I get a lot of fun ideas from these folks

www.toadhaven.com


----------



## cindy-e (Feb 14, 2008)

aleks has a computer game component for math facts. That's the only one I know about. www.aleks.com but you'd have to get the whole program, not just the games so that may not be what you want.

HTH,
Cindyc.


----------



## scholtefamily (Feb 25, 2010)

My kids frequently play math fact games at www.multiplication.com. There are a few games there that you can actually compete against other people that are on the site at the same time. Also, you can pick the range of facts that you want to work on. It is helping my 9 year old with her multiplication facts....


----------



## kasilofhome (Feb 10, 2005)

Check out 
"AAAMath.com"
all ages


----------



## mekasmom (Jan 19, 2010)

We always used dice and/or card to play math games. Throw the dice, multiply the numbers, and keep a running score. If the child can't multiply the numbers then he doesn't get to add it to his score. Winner gets a candy bar or picks menu for supper or whatever. 
When they know all the facts to 6x6, then switch to a deck of card from A-10. Same thing. Just use some sort of a reward to motivate play.


----------



## clovis (May 13, 2002)

If you have an iPhone, iPod Touch, iPad, or anything similiar, there are TONS of totally free apps.


----------



## pheasantplucker (Feb 20, 2007)

This isn't a computer game but my students enjoyed it...Divide the class into two teams. They are lined up single file facing one another. (Have a stool in between the two teams, and on the stool place a deck of cards in two piles face down) From above it would look like this: * * * * * * * * * * * ( : ) * * * * * * * * * * * * * The two students closest to the stool both flip a card over at the same time. If both cards are the same colour (red or black) students should multiply. (Aces = 11 and face cards = 10, all other cards = their value). If one card is red, while the other is black, students should add.
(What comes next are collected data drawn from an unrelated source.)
import Summits.SmoothPoincare4.SmoothPoincare4.Theorems.CylinderEntropySliceIsolationCertDataC1a
import Summits.SmoothPoincare4.SmoothPoincare4.Theorems.CylinderEntropySliceIsolationCertDataC1b
import Summits.SmoothPoincare4.SmoothPoincare4.Theorems.CylinderEntropySliceIsolationCertDataC2a
import Summits.SmoothPoincare4.SmoothPoincare4.Theorems.CylinderEntropySliceIsolationCertDataC2b
import HarnessLib

/-!
# Stub `stub_certMidC`: the mid-scale kernel certificates on the decade `1 ≤ T ≤ 10`

Line `conformal-kernel-domination` of the crux `Summit.SmoothPoincare4.SmoothPoincare4.Theses.CylinderEntropy.SliceIsolation`
(crux item stmt-SmoothPoincare4-7632).  The registered stub `stub_certMidC` — for every normalised scale `T` of the
decade finitely many on-axis zonal atoms plus an area atom, of total mass `≤ 147/100`, dominating the pulled-back
Euclidean kernel for all `u ∈ ℝ`, `s ∈ [-1, 1]` — assembled from the data helpers
`helper_certDataC1a`, `helper_certDataC1b`, `helper_certDataC2a`, `helper_certDataC2b` (certificate cells accepted by the kernel-sound computable checker
`Cert.checkCover`, evaluated by `native_decide`; this file is therefore COMPUTATIONAL as well).  Pure case split on `T`.
-/

-- the registered namespace `Summit.SmoothPoincare4.SmoothPoincare4.Theorems…` repeats a component
set_option linter.dupNamespace false

namespace Summit.SmoothPoincare4.SmoothPoincare4.Theorems.CylinderEntropySliceIsolation

open Literature.Geometry.Riemannian.SphericalCylinderEntropy

/-- **Registered stub `stub_certMidC`** of crux stmt-SmoothPoincare4-7632 (line `conformal-kernel-domination`, chain β):
the mid-scale kernel certificates for `1 ≤ T ≤ 10`. [folklore] -/
theorem stub_certMidC :
    ∀ T : ℝ, 1 ≤ T → T ≤ 10 →
      ∃ (n : ℕ) (σ τ w : Fin n → ℝ) (c : ℝ), (∀ j, 0 < τ j) ∧ (∀ j, 0 ≤ w j) ∧ 0 ≤ c ∧ (∑ j, w j) + c ≤ 147 / 100 ∧
        ∀ u s : ℝ, -1 ≤ s → s ≤ 1 →
          (8 * Real.pi ^ 2 / 3) * ((4 * Real.pi * T) ^ 2)⁻¹ * Real.exp (4 * u) *
              Real.exp (-(Real.exp (2 * u) - 2 * Real.exp u * s + 1) / (4 * T)) ≤
            (∑ j, w j * (zonal (τ j) s * Real.exp (-(u - σ j) ^ 2 / (4 * τ j)))) + c := by
  intro T h1 h2
  have hlo : ((1 : ℚ) : ℝ) ≤ T := le_trans (by norm_num) h1
  by_cases hc0 : T ≤ ((902361 / 500000 : ℚ) : ℝ)
  · exact helper_certDataC1a T hlo hc0
  replace hlo : ((902361 / 500000 : ℚ) : ℝ) ≤ T :=
    le_trans (by norm_num : ((902361 / 500000 : ℚ) : ℝ) ≤ ((902361 / 500000 : ℚ) : ℝ)) (not_le.1 hc0).le
  by_cases hc1 : T ≤ ((1581139 / 500000 : ℚ) : ℝ)
  · exact helper_certDataC1b T hlo hc1
  replace hlo : ((1581139 / 500000 : ℚ) : ℝ) ≤ T :=
    le_trans (by norm_num : ((1581139 / 500000 : ℚ) : ℝ) ≤ ((1581139 / 500000 : ℚ) : ℝ)) (not_le.1 hc1).le
  by_cases hc2 : T ≤ ((277051 / 50000 : ℚ) : ℝ)
  · exact helper_certDataC2a T hlo hc2
  replace hlo : ((277051 / 50000 : ℚ) : ℝ) ≤ T :=
    le_trans (by norm_num : ((277051 / 50000 : ℚ) : ℝ) ≤ ((277051 / 50000 : ℚ) : ℝ)) (not_le.1 hc2).le
  exact helper_certDataC2b T hlo (h2.trans (by norm_num))

end Summit.SmoothPoincare4.SmoothPoincare4.Theorems.CylinderEntropySliceIsolation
Students get ONE response. If they get it wrong, the other person can take their time to respond. The slower student or the one with the wrong response is "captured" and goes to the end of the opposite line. The goal is to be the lone survivor.


----------



## bluefish (Jan 27, 2006)

My DD really enjoys a game called Timez Attack for multiplication. They have a fancy version that you can download for $30 or a more basic version you can download for free. We have the free version and it's just fine. The big difference is a bigger selection of environments for the game.


----------



## minifarmer (Mar 28, 2008)

Quarter Mile Math is fantastic!!!! My teens still play the younger version (I think level 1) you can play as a race horse or as a race car and you play against your previous time. The faster you answer, the faster your car goes. It also has keyboard practice. They have a free download here: http://www.thequartermile.com/demo/index.shtml.


----------



## sherekin1261 (Mar 17, 2004)

My husband designs games and I do all the artwork for them. We teach our son at home as well and he loves the math games his daddy has created for him. He has one called Math Battler where you pilot a space ship through asteroids and enemy ships. You refuel by answering problems correctly. Its fast paced and is my son's all time favorite. We are also working on some science, history, and english games. 

We plan on establishing a website soon with our games available to parents and kids, with fellow homeschoolers particularly in mind. The games will be free to use.

Shere


----------